It may be worth while to draw a picture of what may possibly occur within the next decade. In this picture we see the United States producing at an annual rate of five or six hundred million barrels, Venezuela and Colombia contributing one hundred and fifty or two hundred million, Russia one hundred to one hundred and fifty million and Persia with Mesopotamia contributing some hundred million, with the remainder of the world's supply coming from a large number of lesser resources. In each case the increase in production will tend to elevate the standard of living and to increase government revenues for a time at least, but the restrictions imposed by decline of production and curtailment of revenues have great potentialities for trouble.

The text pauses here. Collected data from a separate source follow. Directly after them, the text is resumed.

/-! ## Propositions 2.2, 2.3 — the operators G′ and (Q′G′²Q′*)^{−1} -/

/-- An operator seen through the six quantities of (2.67): sup over x ∈ B^j(y) of |(G′λ)(x)|,
|(∇G′λ)(x)|, |(G′∇*λ)(x)|, then ‖ζ∇G′λ‖_α, ‖ζG′∇*λ‖_α (max of the two, `h1`), and |(ΔG′λ)(x)|. [cite: Balaban1984PropagatorsII, (2.67) p.234] -/
structure GpFamily (g : Geometry) where
  e : Fin 4 → g.Loc → g.Site → ℝ     -- entries 0,1,2 and 5 of (2.67): G′, ∇G′, G′∇*, ΔG′
  h1 : g.Loc → ℝ → g.Cut → ℝ

/-- prefactors [(L^jη)², L^jη, L^jη, 1]. [cite: Balaban1984PropagatorsII, (2.67) p.234] -/
noncomputable def pref4 (t : ℝ) : Fin 4 → ℝ := ![t ^ 2, t, t, 1]
/-- prefactors [(L^jη)², L^jη, L^jη, 1, 1, 1] of (2.140). [cite: Balaban1984PropagatorsII, (2.140) p.247] -/
noncomputable def pref6 (t : ℝ) : Fin 6 → ℝ := ![t ^ 2, t, t, 1, 1, 1]

/-- **Proposition 2.2** (p. 234 [PDF 12], verbatim): *"If we have (2.1), (2.2) and M is sufficiently large,
then the operator G′ = Δ′_a^{−1} (a = 1) satisfies the inequalities |(G′λ)(x)|, |(∇G′λ)(x)|, |(G′∇*λ)(x)|,
‖ζ∇G′λ‖_α, ‖ζG′∇*λ‖_α, |(ΔG′λ)(x)| ≤ O(1)[(L^jη)², L^jη, L^jη, (L^jη)^{1−α}(‖ζ‖_α + |ζ|),
(L^jη)^{1−α}(‖ζ‖_α + |ζ|), 1]·e^{−½δ₀d(y,y′)}|λ|, x ∈ B^j(y) or supp ζ ⊂ B^j(y), y ∈ Λ_j, supp λ ⊂ B^{j′}(y′),
y′ ∈ Λ_{j′}. (2.67)  The random walk representation (2.50) is convergent in the norms defined by these
inequalities."*  (0 ≤ α < 1 with an α-dependent O(1), as in B5 Prop. 1.2.) [cite: Balaban1984PropagatorsII, Prop. 2.2 (2.67) p.234] -/
def Prop22Printed {I : Type} (geo : I → Geometry) (Gp : ∀ i, GpFamily (geo i)) : Prop :=
  ∃ M₁ δ₀ C : ℝ, ∃ Cα : ℝ → ℝ, 0 < M₁ ∧ 0 < δ₀ ∧ 0 < C ∧
    ∀ i : I, (geo i).Hyp21_22 → M₁ ≤ (geo i).M →
      (∀ (n : Fin 4) (lam : (geo i).Loc) (y y' : (geo i).Site), (geo i).suppIn lam y' →
          (Gp i).e n lam y ≤ C * pref4 ((geo i).len y) n * Real.exp (-(δ₀ / 2 * (geo i).dist y y')) *
            (geo i).supNorm lam) ∧
      (∀ (α : ℝ) (lam : (geo i).Loc) (ζ : (geo i).Cut) (y y' : (geo i).Site), 0 ≤ α → α < 1 →
          (geo i).cutIn ζ y → (geo i).suppIn lam y' →
          (Gp i).h1 lam α ζ ≤ Cα α * ((geo i).len y) ^ (1 - α) * (geo i).cutH α ζ *
            Real.exp (-(δ₀ / 2 * (geo i).dist y y')) * (geo i).supNorm lam)

/-- A two-point kernel on 𝔅 (or on 𝔅-bonds). [cite: Balaban1984PropagatorsII, (2.87) + (2.149) pp.238 + 249] -/
structure SiteKernel (g : Geometry) where
  ker : g.Site → g.Site → ℝ

/-- **Proposition 2.3** (p. 238 [PDF 16], verbatim): *"An inverse of the operator Q′G′²Q′* is given by the
convergent expansion (Q′G′²Q′*)^{−1} = C(I − R)^{−1} = Σ_{n=0}^∞ CR^n = Σ_ω h_{□₀}C_{□₀}h_{□₀}R_{□₁,□₂}C_{□₂}h_{□₂}⋯
R_{□_{2n−1},□_{2n}}C_{□_{2n}}h_{□_{2n}}, (2.86) and it satisfies the estimate |(Q′G′²Q′*)^{−1}(y, y′)| ≤
O(1)(L^jη)^{−4}(L^{j′}η)^{−d}e^{−½δ₁d(y,y′)} y, y′ ∈ 𝔅, y ∈ Λ_j, y′ ∈ Λ_{j′}. (2.87)"*  (δ₁ from (2.79) —
GAPS G-B6-05: asserted via "Sect. 5 [3]" = B4 Sect. 5.) [cite: Balaban1984PropagatorsII, Prop. 2.3 (2.86)–(2.87) p.238] -/
def Prop23Printed {I : Type} (d : ℕ) (geo : I → Geometry) (Cinv : ∀ i, SiteKernel (geo i)) : Prop :=
  ∃ M₁ δ₁ C : ℝ, 0 < M₁ ∧ 0 < δ₁ ∧ 0 < C ∧
    ∀ i : I, (geo i).Hyp21_22 → M₁ ≤ (geo i).M → ∀ y y' : (geo i).Site,
      |(Cinv i).ker y y'| ≤ C * ((geo i).len y) ^ (-(4 : ℝ)) * ((geo i).len y') ^ (-(d : ℝ)) *
        Real.exp (-(δ₁ / 2 * (geo i).dist y y'))

/-! ## Lemma 2.4 — the tree-gauge lower bound on the unit lattice -/

/-- Abstract carrier of Lemma 2.4: Λ ⊂ ℤ^d a union of L-blocks, Λ = B(Λ′); configurations B on the bonds
meeting Λ (B = 0 outside); `TreeGauge B` = condition (2.121): B(Γ_{y,x}) = 0 for x ∈ B(y), y ∈ Λ′;
`q1Sq B` = Σ_{c∈Λ′} |(Q₁B)(c)|², `d1Sq B` = Σ_p |(∂₁B)(p)|², `normSq B` = ‖B‖² = Σ_b |B(b)|². [cite: Balaban1984PropagatorsII, (2.121) p.244] -/
structure TreeData where
  Cfg : Type
  TreeGauge : Cfg → Prop
  q1Sq : Cfg → ℝ
  d1Sq : Cfg → ℝ
  normSq : Cfg → ℝ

Referring again to the three broad areas in which the world's reserves appear to be concentrated, it is of interest to note that the first is, of course, under control of the United States; in the second (Gulf- Caribbean) the ownership of concessions is divided between British and American interests; while the third (Black Sea-Caspian) is largely within the British sphere of influence. Thus, it seems that even though the rates of production in the various countries change substantially it is likely that the world situation will be dominated by America or Great Britain, especially as Britain and America are the dominant financial powers of the world and the oil industry is firmly intrenched in each.

As a result Britain or America, or both together will have to do with oil development in one country after another, as the focus of operations shifts from time to time; one or both will be involved in legal and diplomatic tangles that may arise, and the extent of their co-operation and the fairness they show will determine to a large extent whether the control of the world's oil supply shall be in the interests of peace or of war. If England and America would support opposing factions in some weaker country, each working to give the control of the local oil supply to its own nationals, the possibilities for trouble would be very real. Each country may count on receiving support from its nationals on the plea that oil is necessary for national defence, even though the controversy may be fundamentally one of commercial competition rather than a matter of national defence.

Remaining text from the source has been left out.